HISTORY OF THE ARABIC LANGUAGE
THE ORIGIN
Named after Shem, the son of Noah mentioned in the Bible, the Semitic languages form a linguistic group that has been in use in the Middle East since ancient times. Ranked by number of speakers, the most widely used Semitic languages today are:
- Arabic, with nearly 500 million speakers.
- Amharic, with nearly 30 million speakers.
- Hebrew, with nearly 8 million speakers.
- Tigrinya, with nearly 7 million speakers.
- Maltese, with 400,000 speakers.
These languages are characterised notably by the strong dominance of triliteral roots, as well as emphatic letters (that is, with a stronger resonance) and guttural consonants. Until the 6th century BCE, Aramaic was the most widely used Semitic language. This is precisely why a large number of historians affirm that Christ most likely preached in this language. In the Middle East of that era, Arabic was one of several languages in use.
THE ORIGIN OF THE WORD “ARABIC”
Arabic dictionaries associate the root of the word ‘arab with the notion of “expression”. Some researchers link its etymology to the word arâbâh, which means “desert” in Aramaic. In this sense, it could designate the Bedouins, or men of the desert — the nomadic tribes of the Arabian Peninsula.
MYTHOLOGY OF THE ARABIAN PENINSULA
According to pre-Islamic accounts, the Arabs residing in the south of the peninsula trace their ancestry to a figure known as Qahtan, while their cousins in the north trace theirs to a figure named Adnan. Arab historians also traditionally divide Arabs into two groups: those called ‘ariba (original Arabs) and those called musta’riba (Arabised Arabs). The former are considered Arabs by origin, the latter being peoples who adopted Arabic and speak it perfectly. The oldest transcription of “classical” Arabic dates to the year 328. It is known as the “Namara inscription”, since its discovery in 1901. It is written in the Nabataean alphabet.
ARABIC AS AN OFFICIAL LANGUAGE
Arabic became the official and administrative language of the Umayyad state under ‘Abd al-Malik ibn Marwan, replacing Greek. This gave rise to a major effort to translate official documents. Later, at the beginning of the ninth century, the Abbasid state established the celebrated House of Wisdom (Bayt al-Hikma). Based in Baghdad, this institution undertook an immense programme of translating Greek texts, as well as Persian and Indian ones.

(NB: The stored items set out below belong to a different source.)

import Mathlib
import Summits.KontsevichZagierPeriods.KontsevichZagierPeriods.Theorems.SoloInformedKappaPath
import Summits.KontsevichZagierPeriods.KontsevichZagierPeriods.Theorems.SoloInformedKappaOmega
import HarnessLib

/-!
# SoloInformed — `κ(ω, γ)` depends only on `γ|[0,1]`; `κ` of a constant map vanishes (toolkit for (HT))

File I1⁺ of the (HT) step.  Two Nash maps `γ₁, γ₂ : ℝ → ℂⁿ` that agree on `[0,1]` have the
same form integrand `Σᵢ ωᵢ(γ) γᵢ′` on `[0,1]` — including the endpoints, where the (two-sided)
derivatives agree because `[0,1]` is a set of unique differentiability — hence the same
`κ(ω, γ) ∈ V` (`soloInformed_kappaPath_congr`).  A constant map has `κ = 0`
(`soloInformed_kappaPath_const`).
In the (HT) grid the edge paths handed to the Coons cells (pieces of the given paths, chords,
constants) are compared with each other only through their values on `[0,1]`.
-/

noncomputable section

open scoped BigOperators
open MeasureTheory Set MvPolynomial
open Literature.NumberTheory.Transcendental Literature.NumberTheory.Transcendental.KZ
open Literature.NumberTheory.Transcendental.CurvePeriods
open Literature.ModelTheory.ExponentialFields

namespace Summit.KontsevichZagierPeriods.KontsevichZagierPeriods.Theorems

variable {n : ℕ}

/-- A Nash map is differentiable (coordinatewise) at every point of `[0,1]`. -/
theorem SoloInformedIsNashPath.differentiableAt_apply {γ : ℝ → Fin n → ℂ}
    (h : SoloInformedIsNashPath γ) {t : ℝ} (ht : t ∈ Icc (0 : ℝ) 1) (i : Fin n) :
    DifferentiableAt ℝ (fun u => γ u i) t := by
  obtain ⟨ε, hε, hd, _⟩ := h
  have hε' : (0 : ℝ) < ε := by exact_mod_cast hε
  have htI : t ∈ Ioo (-(ε : ℝ)) (1 + ε) := ⟨by linarith [ht.1], by linarith [ht.2]⟩
  have hγ : DifferentiableAt ℝ γ t :=
    (hd.differentiableOn one_ne_zero).differentiableAt (isOpen_Ioo.mem_nhds htI)
  exact differentiableAt_pi.1 hγ i

/-- Two maps agreeing on `[0,1]` and differentiable there (coordinate `i`) have the same derivative
of coordinate `i` at every point of `[0,1]`, endpoints included. -/
theorem soloInformed_deriv_congr_Icc {γ₁ γ₂ : ℝ → Fin n → ℂ} (heq : EqOn γ₁ γ₂ (Icc 0 1))
    (i : Fin n) {t : ℝ} (ht : t ∈ Icc (0 : ℝ) 1) (h₁ : DifferentiableAt ℝ (fun u => γ₁ u i) t)
    (h₂ : DifferentiableAt ℝ (fun u => γ₂ u i) t) :
    deriv (fun u => γ₁ u i) t = deriv (fun u => γ₂ u i) t := by
  have hu : UniqueDiffWithinAt ℝ (Icc (0 : ℝ) 1) t := uniqueDiffOn_Icc zero_lt_one t ht
  rw [← h₁.hasDerivAt.hasDerivWithinAt.derivWithin hu,
    ← h₂.hasDerivAt.hasDerivWithinAt.derivWithin hu]
  exact derivWithin_congr (fun u hu' => by simp only [heq hu']) (by simp only [heq ht])

/-- The form integrands of two Nash maps agreeing on `[0,1]` agree on `[0,1]`. -/
theorem soloInformedFormIntegrand_congr (ω : Fin n → MvPolynomial (Fin n) ℂ)
    {γ₁ γ₂ : ℝ → Fin n → ℂ} (h₁ : SoloInformedIsNashPath γ₁) (h₂ : SoloInformedIsNashPath γ₂)
    (heq : EqOn γ₁ γ₂ (Icc 0 1)) {t : ℝ} (ht : t ∈ Icc (0 : ℝ) 1) :
    soloInformedFormIntegrand ω γ₁ t = soloInformedFormIntegrand ω γ₂ t := by
  unfold soloInformedFormIntegrand
  refine Finset.sum_congr rfl fun i _ => ?_
  rw [heq ht, soloInformed_deriv_congr_Icc heq i ht (h₁.differentiableAt_apply ht i)
    (h₂.differentiableAt_apply ht i)]

/-- **`κ(ω, γ)` depends only on `γ|[0,1]`.** -/
theorem soloInformed_kappaPath_congr (ω : Fin n → MvPolynomial (Fin n) ℂ)
    (hω : ∀ i, HasAlgCoeffs (ω i)) {γ₁ γ₂ : ℝ → Fin n → ℂ} (h₁ : SoloInformedIsNashPath γ₁)
    (h₂ : SoloInformedIsNashPath γ₂) (heq : EqOn γ₁ γ₂ (Icc 0 1)) :
    soloInformedKappaPath ω hω γ₁ h₁ = soloInformedKappaPath ω hω γ₂ h₂ := by
  have hI : ∀ x ∈ soloInformedUnitI,
      soloInformedFormIntegrand ω γ₁ (x 0) = soloInformedFormIntegrand ω γ₂ (x 0) :=
    fun x hx => soloInformedFormIntegrand_congr ω h₁ h₂ heq hx
  unfold soloInformedKappaPath
  congr 1
  · exact soloInformed_toFormalPeriod_congr_of_eqOn rfl fun x hx => by
      simp only [soloInformedFormRepRe_integrand, hI x hx]
  · exact soloInformed_toFormalPeriod_congr_of_eqOn rfl fun x hx => by
      simp only [soloInformedFormRepIm_integrand, hI x hx]

/-- A constant map at an algebraic point is a Nash map (bare-data form). -/
theorem soloInformed_isNashPath_constFun (p : Fin n → ℂ) (hp : ∀ i, IsAlgebraic ℚ (p i)) :
    SoloInformedIsNashPath (fun _ : ℝ => p) := by
  suffices H : ∀ ε : ℚ, 0 < ε → SoloInformedIsNashPath (fun _ : ℝ => p) from H 1 one_pos
  intro ε hε
  have hs := isSemialgebraic_soloInformedIoo1 (-ε) (1 + ε)
  push_cast at hs
  exact ⟨ε, hε, contDiffOn_const, fun i => SoloInformedReImSA.const hs (hp i)⟩

/-- The form integrand of a constant map vanishes. -/
theorem soloInformedFormIntegrand_const (ω : Fin n → MvPolynomial (Fin n) ℂ) (p : Fin n → ℂ)
    (t : ℝ) : soloInformedFormIntegrand ω (fun _ : ℝ => p) t = 0 := by
  unfold soloInformedFormIntegrand
  simp only [deriv_const', mul_zero, Finset.sum_const_zero]

/-- **`κ` of a constant map is `0`.** -/
theorem soloInformed_kappaPath_const (ω : Fin n → MvPolynomial (Fin n) ℂ)
    (hω : ∀ i, HasAlgCoeffs (ω i)) (p : Fin n → ℂ) (h : SoloInformedIsNashPath (fun _ : ℝ => p)) :
    soloInformedKappaPath ω hω (fun _ : ℝ => p) h = 0 := by
  ext
  · rw [soloInformedKappaPath_fst, SoloInformedV.fst_zero]
    exact toFormalPeriod_eq_zero_of_mem (of_mem_relations_of_eqOn_zero _ fun x _ => by
      simp only [soloInformedFormRepRe_integrand, soloInformedFormIntegrand_const, Complex.zero_re,
        Pi.zero_apply])
  · rw [soloInformedKappaPath_snd, SoloInformedV.snd_zero]
    exact toFormalPeriod_eq_zero_of_mem (of_mem_relations_of_eqOn_zero _ fun x _ => by
      simp only [soloInformedFormRepIm_integrand, soloInformedFormIntegrand_const, Complex.zero_im,
        Pi.zero_apply])

end Summit.KontsevichZagierPeriods.KontsevichZagierPeriods.Theorems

ARABIC AS A LITERARY LANGUAGE
Arabic has, in a manner of speaking, always been a language of literature through poetry. Long before the advent of Islam, Arab peoples already produced highly refined poetry, both in terms of metre and themes. The transmission of this heritage was certainly oral, but no less rich for that. Written production developed with the flourishing of Islam, giving life to all the sciences and literary forms we know today.
LEXICOGRAPHY
It is well known that Arabic possesses an extraordinarily rich vocabulary — notably around a hundred words to describe states of love, which some rather loosely treat as synonyms for love itself. Some count nearly 500 words to designate the lion, not to mention the vocabulary for the camel, which exceeds a thousand entries. This latter theme is evidently linked to the importance of the dromedary in Bedouin life. Even if some statistics are somewhat inflated, the richness of the Arabic lexicon remains unquestionable.
According to Maurice Gloton, in his work Une approche du Coran par la grammaire et le lexique, the Qur’an uses precisely 1,726 roots, for a total of nearly 5,000 terms.